THE House of Lords EU Energy and Environment Sub-Committee will open its short inquiry into Brexit and UK fisheries policy with evidence from academic and industry experts on Wednesday, September 7.
The UK’s exit from the European Union will mean leaving the Common Fisheries Policy, allowing the UK the opportunity to redesign its fisheries management policy and re-evaluate its relationship with the EU.
The committee will explore some of the UK’s interests in a future fisheries relationship with the EU and what opportunities the UK has to protect those interests after Brexit.
The witnesses will give evidence on issues such as the role of historic access rights in controlling access to UK waters, the commitments to co-operate with the EU and other coastal states under international law, and what the industry wishes to achieve from a future EU-UK relationship regarding fisheries.
The House of Lords EU Committee and its six sub-committees are conducting a coordinated series of short inquiries looking at the key issues that will arise in the forthcoming negotiations on Brexit. Taken as a whole, this programme of work will be the most extensive and thorough parliamentary scrutiny of Brexit.
The EU Energy and Environment Sub-Committee will begin this work with two evidence sessions in Committee Room 2 of the House of Lords.

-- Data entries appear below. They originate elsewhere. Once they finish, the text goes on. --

import Mathlib
import Summits.NavierStokesRegularity.NavierStokesRegularity.Theorems.FilamentSkeletonRssClause13PartitionKernels
import Summits.NavierStokesRegularity.NavierStokesRegularity.Theorems.FilamentSkeletonRssClause13CutoffCommutatorRefined
import Summits.NavierStokesRegularity.NavierStokesRegularity.Theorems.FilamentSkeletonRssClause13BandVirialTools

/-!
# Clause 13-J/13-R, brick n3 (PROFILE KERNELS, generic part): complex kernels of REAL Schwartz profiles, scaled kernels, and the transition profile

Route `FilamentSkeletonRss`, ∃-side clause 13 (`Clause13RNearStraightL` stmt-NavierStokesRegularity-23612; typing-agnostic); companion of
`…Clause13PartitionKernels` (p698858, real EVEN profiles).  The model theorem `model_l2_estimate` needs (i) a ONE-SIDED band profile, whose kernel
`𝓕⁻ψ = a + ib` is complex with `a` even and `b` odd, (ii) kernels at the scales `x_s` and `X`, and (iii) the profile of the transition kernel `t·k′ + k`.
Generic tools for all three, for a real-valued `ψ ∈ 𝓢(ℝ, ℂ)`:
* §1 `fourierInv_neg_eq_conj` (`(𝓕⁻ψ)(−t) = conj (𝓕⁻ψ)(t)`), `reKernel_even`, `imKernel_odd`; `hasDerivAt_imKernel`, `continuous_imKernel`,
  `integrable_pow_mul_imKernel`; uniform bounds `abs_reKernel_le`, `abs_imKernel_le`, `abs_mul_reKernelDeriv_le`;
* §2 `unnormalisedTransform_reIm` — `∫ a e^{izt} + i∫ b e^{izt} = ψ(−z/(2π))` for `a = Re 𝓕⁻ψ`, `b = Im 𝓕⁻ψ`;
* §3 scaled kernels `k_μ(t) = μ⁻¹k(t/μ)`: `unnormalisedTransform_scaledKernel` (`∫k_μ e^{izt} = ∫k e^{i(μz)u}`), `integrable_scaledKernel`,
  `integrable_mul_scaledKernel`, `integral_abs_deriv_scaledKernel` (`‖k_μ′‖₁ = μ⁻¹‖k′‖₁`);
* §4 the TRANSITION PROFILE `unnormalisedTransform_transitionKernel`: `∫(t k′ + k)e^{izt} = −z·F′(z)` whenever `∫k e^{izt} = F(z)` with `F′` the
  derivative of `F` (differentiation under the integral = `hasDerivAt_unnormalisedTransform` of `…Clause13BandVirialTools`, p685720).
Lane ns-filament-19175-p1 g17; `--supports stmt-NavierStokesRegularity-23612 --as helper`.
HONEST FRAMING: Fourier bookkeeping attached to a HYPOTHETICAL filament skeleton's linearised operator on the NEGATIVE side of a MODEL route; nothing
here bears on Navier–Stokes regularity or blow-up.
-/

noncomputable section

open MeasureTheory Real Complex Filter Set
open scoped FourierTransform ComplexConjugate Topology

namespace Summit.NavierStokesRegularity.NavierStokesRegularity.Theorems.MatchedKernel
set_option linter.dupNamespace false

/-! ## §1 Kernels of real profiles: parity, derivative, integrability, bounds -/

/-- For a real-valued Schwartz `ψ`: `(𝓕⁻ψ)(−t) = conj ((𝓕⁻ψ)(t))`. [folklore] -/
theorem fourierInv_neg_eq_conj (ψ : SchwartzMap ℝ ℂ) (hre : ∀ v, conj (ψ v) = ψ v) (t : ℝ) :
    (𝓕⁻ ψ : SchwartzMap ℝ ℂ) (-t) = conj ((𝓕⁻ ψ : SchwartzMap ℝ ℂ) t) := by
  have hcoe : ((𝓕⁻ ψ : SchwartzMap ℝ ℂ) : ℝ → ℂ) = 𝓕⁻ (ψ : ℝ → ℂ) := SchwartzMap.fourierInv_coe ψ
  rw [show (𝓕⁻ ψ : SchwartzMap ℝ ℂ) (-t) = (𝓕⁻ (ψ : ℝ → ℂ)) (-t) from congrFun hcoe (-t),
    show (𝓕⁻ ψ : SchwartzMap ℝ ℂ) t = (𝓕⁻ (ψ : ℝ → ℂ)) t from congrFun hcoe t,
    Real.fourierInv_eq_fourier_neg, neg_neg, ← conj_fourier_eq_fourierInv hre t, Complex.conj_conj]

/-- `a = Re 𝓕⁻ψ` is even for real `ψ`. [folklore] -/
theorem reKernel_even (ψ : SchwartzMap ℝ ℂ) (hre : ∀ v, conj (ψ v) = ψ v) (t : ℝ) :
    ((𝓕⁻ ψ : SchwartzMap ℝ ℂ) (-t)).re = ((𝓕⁻ ψ : SchwartzMap ℝ ℂ) t).re := by
  rw [fourierInv_neg_eq_conj ψ hre t, Complex.conj_re]

/-- `b = Im 𝓕⁻ψ` is odd for real `ψ`. [folklore] -/
theorem imKernel_odd (ψ : SchwartzMap ℝ ℂ) (hre : ∀ v, conj (ψ v) = ψ v) (t : ℝ) :
    ((𝓕⁻ ψ : SchwartzMap ℝ ℂ) (-t)).im = -((𝓕⁻ ψ : SchwartzMap ℝ ℂ) t).im := by
  rw [fourierInv_neg_eq_conj ψ hre t, Complex.conj_im]

/-- `Im φ` has derivative `Im φ′`. [folklore] -/
theorem hasDerivAt_imKernel (φ : SchwartzMap ℝ ℂ) (t : ℝ) :
    HasDerivAt (fun s : ℝ => (φ s).im) ((SchwartzMap.derivCLM ℝ ℂ φ t).im) t := by
  have h := Complex.imCLM.hasFDerivAt.comp_hasDerivAt t (SchwartzMap.hasDerivAt φ t)
  rw [SchwartzMap.derivCLM_apply]
  exact h.congr_deriv (by simp)

/-- `Im φ` is continuous. [folklore] -/
theorem continuous_imKernel (φ : SchwartzMap ℝ ℂ) : Continuous fun s : ℝ => (φ s).im :=
  Complex.continuous_im.comp φ.continuous

/-- `|t|^n · Im φ(t)` is integrable for a Schwartz `φ`. [folklore] -/
theorem integrable_pow_mul_imKernel (φ : SchwartzMap ℝ ℂ) (n : ℕ) : Integrable fun t : ℝ => t ^ n * (φ t).im := by
  have h := φ.integrable_pow_mul volume n
  refine h.mono' ?_ (Eventually.of_forall fun t => ?_)
  · exact ((continuous_id.pow n).mul (continuous_imKernel φ)).aestronglyMeasurable
  · rw [Real.norm_eq_abs, abs_mul, abs_pow, ← Real.norm_eq_abs]
    exact mul_le_mul_of_nonneg_left (Complex.abs_im_le_norm _) (by positivity)

/-- Uniform bound `|Re φ(t)| ≤ p₀(φ)` (`p₀` the `(0,0)` Schwartz seminorm). [folklore] -/
theorem abs_reKernel_le (φ : SchwartzMap ℝ ℂ) (t : ℝ) : |(φ t).re| ≤ SchwartzMap.seminorm ℝ 0 0 φ :=
  (Complex.abs_re_le_norm _).trans (SchwartzMap.norm_le_seminorm ℝ φ t)

/-- Uniform bound `|Im φ(t)| ≤ p₀(φ)`. [folklore] -/
theorem abs_imKernel_le (φ : SchwartzMap ℝ ℂ) (t : ℝ) : |(φ t).im| ≤ SchwartzMap.seminorm ℝ 0 0 φ :=
  (Complex.abs_im_le_norm _).trans (SchwartzMap.norm_le_seminorm ℝ φ t)

/-- Uniform bound `|t · Re φ(t)| ≤ p₁(φ)` (`p₁` the `(1,0)` Schwartz seminorm). [folklore] -/
theorem abs_mul_reKernel_le (φ : SchwartzMap ℝ ℂ) (t : ℝ) : |t * (φ t).re| ≤ SchwartzMap.seminorm ℝ 1 0 φ := by
  have h := SchwartzMap.norm_pow_mul_le_seminorm ℝ φ 1 t
  rw [pow_one, Real.norm_eq_abs] at h
  rw [abs_mul]
  exact (mul_le_mul_of_nonneg_left (Complex.abs_re_le_norm _) (abs_nonneg _)).trans h

/-- Uniform bound `|t · Im φ(t)| ≤ p₁(φ)`. [folklore] -/
theorem abs_mul_imKernel_le (φ : SchwartzMap ℝ ℂ) (t : ℝ) : |t * (φ t).im| ≤ SchwartzMap.seminorm ℝ 1 0 φ := by
  have h := SchwartzMap.norm_pow_mul_le_seminorm ℝ φ 1 t
  rw [pow_one, Real.norm_eq_abs] at h
  rw [abs_mul]
  exact (mul_le_mul_of_nonneg_left (Complex.abs_im_le_norm _) (abs_nonneg _)).trans h

/-! ## §2 The transforms of `a = Re 𝓕⁻ψ` and `b = Im 𝓕⁻ψ` recombine to the profile -/

/-- `t ↦ k(t)e^{izt}` is integrable for `k ∈ L¹` real. [folklore] -/
theorem integrable_ofReal_mul_cexp {k : ℝ → ℝ} (hk : Integrable k) (z : ℝ) :
    Integrable fun t : ℝ => ((k t : ℝ) : ℂ) * cexp (I * z * t) := by
  have he : ∀ t : ℝ, ‖cexp (I * z * t)‖ ≤ 1 := fun t => by
    rw [show I * (z : ℂ) * (t : ℂ) = ((z * t : ℝ) : ℂ) * I by push_cast; ring, Complex.norm_exp_ofReal_mul_I]
  have hem : AEStronglyMeasurable (fun t : ℝ => cexp (I * z * t)) volume :=
    (Complex.continuous_exp.comp (continuous_const.mul Complex.continuous_ofReal)).aestronglyMeasurable
  exact hk.ofReal.mul_bdd hem (ae_of_all _ he)

/-- **`∫ a e^{izt} dt + i·∫ b e^{izt} dt = ψ(−z/(2π))`** for `a = Re 𝓕⁻ψ`, `b = Im 𝓕⁻ψ` (any Schwartz `ψ`). [folklore] -/
theorem unnormalisedTransform_reIm (ψ : SchwartzMap ℝ ℂ) (z : ℝ) :
    (∫ t : ℝ, ((((𝓕⁻ ψ : SchwartzMap ℝ ℂ) t).re : ℝ) : ℂ) * cexp (I * z * t))
      + I * ∫ t : ℝ, ((((𝓕⁻ ψ : SchwartzMap ℝ ℂ) t).im : ℝ) : ℂ) * cexp (I * z * t) = ψ (-z / (2 * π)) := by
  have ha : Integrable fun t : ℝ => ((𝓕⁻ ψ : SchwartzMap ℝ ℂ) t).re := integrable_reKernel _
  have hb : Integrable fun t : ℝ => ((𝓕⁻ ψ : SchwartzMap ℝ ℂ) t).im := by
    simpa using integrable_pow_mul_imKernel (𝓕⁻ ψ : SchwartzMap ℝ ℂ) 0
  have hIa := integrable_ofReal_mul_cexp ha z
  have hIb := integrable_ofReal_mul_cexp hb z
  rw [← integral_const_mul, ← integral_add hIa (hIb.const_mul I), ← unnormalisedTransform_fourierInv_schwartz ψ z]
  refine integral_congr_ae (ae_of_all _ fun t => ?_)
  dsimp only
  generalize (𝓕⁻ ψ : SchwartzMap ℝ ℂ) t = w
  have e : w = ((w.re : ℝ) : ℂ) + ((w.im : ℝ) : ℂ) * I := (Complex.re_add_im w).symm.trans (by ring)
  calc (((w.re : ℝ) : ℂ)) * cexp (I * z * t) + I * ((((w.im : ℝ) : ℂ)) * cexp (I * z * t))
      = (((w.re : ℝ) : ℂ) + ((w.im : ℝ) : ℂ) * I) * cexp (I * z * t) := by ring
    _ = w * cexp (I * z * t) := by rw [← e]

/-! ## §3 Scaled kernels `k_μ(t) = μ⁻¹ k(t/μ)` -/

/-- **`∫ μ⁻¹k(t/μ)·e^{izt} dt = ∫ k(u)·e^{i(μz)u} du`** (`μ > 0`). [folklore] -/
theorem unnormalisedTransform_scaledKernel (k : ℝ → ℝ) {μ : ℝ} (hμ : 0 < μ) (z : ℝ) :
    ∫ t : ℝ, (((μ⁻¹ * k (t / μ) : ℝ)) : ℂ) * cexp (I * z * t) = ∫ u : ℝ, ((k u : ℝ) : ℂ) * cexp (I * (μ * z) * u) := by
  have hμ0 : (μ : ℂ) ≠ 0 := by exact_mod_cast hμ.ne'
  set g : ℝ → ℂ := fun u => ((μ⁻¹ : ℝ) : ℂ) * (((k u : ℝ) : ℂ) * cexp (I * ((μ : ℂ) * (z : ℂ)) * u)) with hg
  have h := Measure.integral_comp_div g μ
  have e1 : (fun t : ℝ => (((μ⁻¹ * k (t / μ) : ℝ)) : ℂ) * cexp (I * z * t)) = fun t => g (t / μ) := by
    funext t
    simp only [hg]
    have harg : I * ((μ : ℂ) * (z : ℂ)) * ((t / μ : ℝ) : ℂ) = I * (z : ℂ) * (t : ℂ) := by
      push_cast
      field_simp
    rw [harg]
    push_cast
    ring
  rw [e1, h]
  simp only [hg]
  rw [integral_const_mul, abs_of_pos hμ, Complex.real_smul, ← mul_assoc,
    show ((μ : ℝ) : ℂ) * ((μ⁻¹ : ℝ) : ℂ) = 1 by push_cast; field_simp, one_mul]

/-- `k ∈ L¹ ⟹ k_μ ∈ L¹`. [folklore] -/
theorem integrable_scaledKernel {k : ℝ → ℝ} (hk : Integrable k) {μ : ℝ} (hμ : 0 < μ) : Integrable fun t : ℝ => μ⁻¹ * k (t / μ) :=
  (hk.comp_div hμ.ne').const_mul _

/-- `t·k ∈ L¹ ⟹ t·k_μ ∈ L¹` (`t·k_μ(t) = (t/μ)·k(t/μ)`). [folklore] -/
theorem integrable_mul_scaledKernel {k : ℝ → ℝ} (hk : Integrable fun t => t * k t) {μ : ℝ} (hμ : 0 < μ) :
    Integrable fun t : ℝ => t * (μ⁻¹ * k (t / μ)) := by
  refine (hk.comp_div hμ.ne').congr (ae_of_all _ fun t => ?_)
  show t / μ * k (t / μ) = t * (μ⁻¹ * k (t / μ))
  rw [div_eq_mul_inv]; ring

/-- `t²·k ∈ L¹ ⟹ t²·(μ⁻¹·k_μ-type) ∈ L¹`: `t²·μ⁻¹(μ⁻¹k(t/μ)) = (t/μ)²k(t/μ)`. [folklore] -/
theorem integrable_sq_mul_scaledKernelDeriv {k : ℝ → ℝ} (hk : Integrable fun t => t ^ 2 * k t) {μ : ℝ} (hμ : 0 < μ) :
    Integrable fun t : ℝ => t ^ 2 * (μ⁻¹ * (μ⁻¹ * k (t / μ))) := by
  refine (hk.comp_div hμ.ne').congr (ae_of_all _ fun t => ?_)
  show (t / μ) ^ 2 * k (t / μ) = t ^ 2 * (μ⁻¹ * (μ⁻¹ * k (t / μ)))
  rw [div_eq_mul_inv]; ring

/-- `t·k ∈ L¹ ⟹ t·(μ⁻¹·k_μ-type) ∈ L¹` with the extra `μ⁻¹`: `t·μ⁻¹(μ⁻¹k(t/μ)) = μ⁻¹·((t/μ)k(t/μ))`. [folklore] -/
theorem integrable_mul_scaledKernelDeriv {k : ℝ → ℝ} (hk : Integrable fun t => t * k t) {μ : ℝ} (hμ : 0 < μ) :
    Integrable fun t : ℝ => t * (μ⁻¹ * (μ⁻¹ * k (t / μ))) := by
  refine ((hk.comp_div hμ.ne').const_mul μ⁻¹).congr (ae_of_all _ fun t => ?_)
  show μ⁻¹ * (t / μ * k (t / μ)) = t * (μ⁻¹ * (μ⁻¹ * k (t / μ)))
  rw [div_eq_mul_inv]; ring

/-- `‖k_μ′‖₁ = μ⁻¹‖k′‖₁` for `k_μ′(t) = μ⁻²k′(t/μ)`. [folklore] -/
theorem integral_abs_deriv_scaledKernel (k' : ℝ → ℝ) {μ : ℝ} (hμ : 0 < μ) :
    ∫ t, |μ⁻¹ * (μ⁻¹ * k' (t / μ))| = μ⁻¹ * ∫ t, |k' t| := by
  have h := Measure.integral_comp_div (fun s => μ⁻¹ * (μ⁻¹ * |k' s|)) μ
  calc ∫ t, |μ⁻¹ * (μ⁻¹ * k' (t / μ))| = ∫ t, μ⁻¹ * (μ⁻¹ * |k' (t / μ)|) := by
        refine integral_congr_ae (ae_of_all _ fun t => ?_)
        dsimp only
        rw [abs_mul, abs_mul, abs_of_pos (inv_pos.2 hμ)]
    _ = |μ| • ∫ y, μ⁻¹ * (μ⁻¹ * |k' y|) := h
    _ = μ⁻¹ * ∫ t, |k' t| := by
        rw [integral_const_mul, integral_const_mul, abs_of_pos hμ, smul_eq_mul, ← mul_assoc, ← mul_assoc, mul_inv_cancel₀ hμ.ne', one_mul]

/-- Uniform bound of a scaled kernel: `|μ⁻¹k(t/μ)| ≤ μ⁻¹M`. [folklore] -/
theorem abs_scaledKernel_le {k : ℝ → ℝ} {M : ℝ} (hk : ∀ t, |k t| ≤ M) {μ : ℝ} (hμ : 0 < μ) (t : ℝ) : |μ⁻¹ * k (t / μ)| ≤ μ⁻¹ * M := by
  rw [abs_mul, abs_of_pos (inv_pos.2 hμ)]
  exact mul_le_mul_of_nonneg_left (hk _) (inv_pos.2 hμ).le

/-! ## §4 The transition profile: `∫(t k′ + k)e^{izt} = −z·F′(z)` -/

/-- **THE TRANSITION PROFILE.**  `k` real differentiable with `k, t k, t k′ ∈ L¹`; if `∫ k e^{izt} dt = F(z)` for all `z` and `F` has
derivative `F′(z₀)` at `z₀`, then `∫ (t k′(t) + k(t)) e^{iz₀t} dt = −z₀·F′(z₀)`  (integration by parts in `t` + differentiation in `z`). [folklore] -/
theorem unnormalisedTransform_transitionKernel {k k' : ℝ → ℝ} (hk : ∀ t, HasDerivAt k (k' t) t) (hki : Integrable k)
    (hk1 : Integrable fun t => t * k t) (hk'1 : Integrable fun t => t * k' t) {F : ℝ → ℂ} {F' : ℂ} {z₀ : ℝ}
    (hF : ∀ z : ℝ, ∫ t : ℝ, ((k t : ℝ) : ℂ) * cexp (I * z * t) = F z) (hF' : HasDerivAt F F' z₀) :
    ∫ t : ℝ, (((t * k' t + k t : ℝ)) : ℂ) * cexp (I * z₀ * t) = -(z₀ : ℂ) * F' := by
  -- (i) `F′ = i∫ t·k(t)e^{iz₀t}`
  have hxk : Integrable (fun x : ℝ => x • (((k x : ℝ)) : ℂ)) := by
    refine hk1.ofReal.congr (ae_of_all _ fun x => ?_)
    show (((x * k x : ℝ)) : ℂ) = x • (((k x : ℝ)) : ℂ)
    rw [Complex.real_smul]; push_cast; ring
  have hD := hasDerivAt_unnormalisedTransform (f := fun t : ℝ => ((k t : ℝ) : ℂ)) hki.ofReal hxk z₀
  have hDF : HasDerivAt F (I * ∫ t : ℝ, ((t : ℂ) * ((k t : ℝ) : ℂ)) * cexp (I * z₀ * t)) z₀ := by
    refine hD.congr_of_eventuallyEq (Eventually.of_forall fun z => (hF z).symm)
  have hF'eq : F' = I * ∫ t : ℝ, ((t : ℂ) * ((k t : ℝ) : ℂ)) * cexp (I * z₀ * t) := hF'.unique hDF
  -- (ii) integration by parts: `d/dt [t k(t) e^{iz₀t}] = k e + t k′ e + i z₀ t k e`
  have he : ∀ t : ℝ, ‖cexp (I * z₀ * t)‖ ≤ 1 := fun t => by
    rw [show I * (z₀ : ℂ) * (t : ℂ) = ((z₀ * t : ℝ) : ℂ) * I by push_cast; ring, Complex.norm_exp_ofReal_mul_I]
  have hem : AEStronglyMeasurable (fun t : ℝ => cexp (I * z₀ * t)) volume :=
    (Complex.continuous_exp.comp (continuous_const.mul Complex.continuous_ofReal)).aestronglyMeasurable
  have hexpd : ∀ t : ℝ, HasDerivAt (fun t : ℝ => cexp (I * z₀ * t)) (I * z₀ * cexp (I * z₀ * t)) t := by
    intro t
    have h1 : HasDerivAt (fun t : ℝ => I * (z₀ : ℂ) * (t : ℂ)) (I * z₀) t := by
      simpa using (Complex.ofRealCLM.hasDerivAt (x := t)).const_mul (I * (z₀ : ℂ))
    exact ((Complex.hasDerivAt_exp (I * z₀ * t)).comp t h1).congr_deriv (by ring)
  have hprod : ∀ t : ℝ, HasDerivAt (fun t : ℝ => ((t * k t : ℝ) : ℂ) * cexp (I * z₀ * t))
      ((((k t + t * k' t : ℝ)) : ℂ) * cexp (I * z₀ * t) + ((t * k t : ℝ) : ℂ) * (I * z₀ * cexp (I * z₀ * t))) t := by
    intro t
    have h1 : HasDerivAt (fun t : ℝ => t * k t) (1 * k t + t * k' t) t := (hasDerivAt_id t).mul (hk t)
    have h2 : HasDerivAt (fun t : ℝ => ((t * k t : ℝ) : ℂ)) (((k t + t * k' t : ℝ)) : ℂ) t := by
      have := h1.ofReal_comp; simpa using this
    exact h2.mul (hexpd t)
  have hI1 : Integrable fun t : ℝ => (((k t + t * k' t : ℝ)) : ℂ) * cexp (I * z₀ * t) := by
    have h : Integrable fun t : ℝ => k t + t * k' t := hki.add hk'1
    exact h.ofReal.mul_bdd hem (ae_of_all _ he)
  have hI2 : Integrable fun t : ℝ => ((t * k t : ℝ) : ℂ) * (I * z₀ * cexp (I * z₀ * t)) := by
    have h := (integrable_ofReal_mul_cexp hk1 z₀).const_mul (I * z₀)
    refine h.congr (ae_of_all _ fun t => ?_)
    simp only; ring
  have hI0 : Integrable fun t : ℝ => ((t * k t : ℝ) : ℂ) * cexp (I * z₀ * t) := integrable_ofReal_mul_cexp hk1 z₀
  have hzero := integral_eq_zero_of_hasDerivAt_of_integrable hprod (hI1.add hI2) hI0
  rw [integral_add hI1 hI2] at hzero
  -- rewrite the second integral as `i z₀ ∫ t k e` and the target integrand
  have h2eq : ∫ t : ℝ, ((t * k t : ℝ) : ℂ) * (I * z₀ * cexp (I * z₀ * t)) = z₀ * (I * ∫ t : ℝ, ((t : ℂ) * ((k t : ℝ) : ℂ)) * cexp (I * z₀ * t)) := by
    rw [← integral_const_mul, ← integral_const_mul]
    refine integral_congr_ae (ae_of_all _ fun t => ?_)
    push_cast; ring
  have h1eq : ∫ t : ℝ, (((k t + t * k' t : ℝ)) : ℂ) * cexp (I * z₀ * t) = ∫ t : ℝ, (((t * k' t + k t : ℝ)) : ℂ) * cexp (I * z₀ * t) := by
    refine integral_congr_ae (ae_of_all _ fun t => ?_); dsimp only; rw [add_comm (k t) (t * k' t)]
  rw [h2eq, h1eq, ← hF'eq] at hzero
  linear_combination hzero

end Summit.NavierStokesRegularity.NavierStokesRegularity.Theorems.MatchedKernel

end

The first session will focus on what opportunities the UK has under international law to control fishing activities in UK waters and what commitments the UK has to co-operate with the EU, and other coastal states, on the sustainable management of fish outside the Common Fisheries Policy.
The second session will focus on the interests of fishermen and the seafood industry and how important European co-operation is to the industry.
At 10:30am the committee will speak to:
Dr Bryce Stewart, University of York, a marine ecologist and fisheries biologist
Richard Barnes, University of Hull, Professor of International Law
Robin Churchill, University of Dundee, Professor of EU Law
At 11:45am the committee will speak to:
Barrie Deas, chief executive of the National Federation of Fishermen’s Organisations
Bertie Armstrong, chief executive of the Scottish Fishermen’s Federation
Marcus Coleman, CEO, Seafish
Hazel Curtis, chief economist, Seafish
The committee is likely to cover areas including:
What opportunities and challenges does leaving the EU present for the fishing industry?
What role does trade with the EU and access to the EU market play for the industry?
What obligations does the UK have under international law to cooperate and coordinate fisheries management with the EU and neighbouring states? To what extent will it be in the UK’s interest to do so?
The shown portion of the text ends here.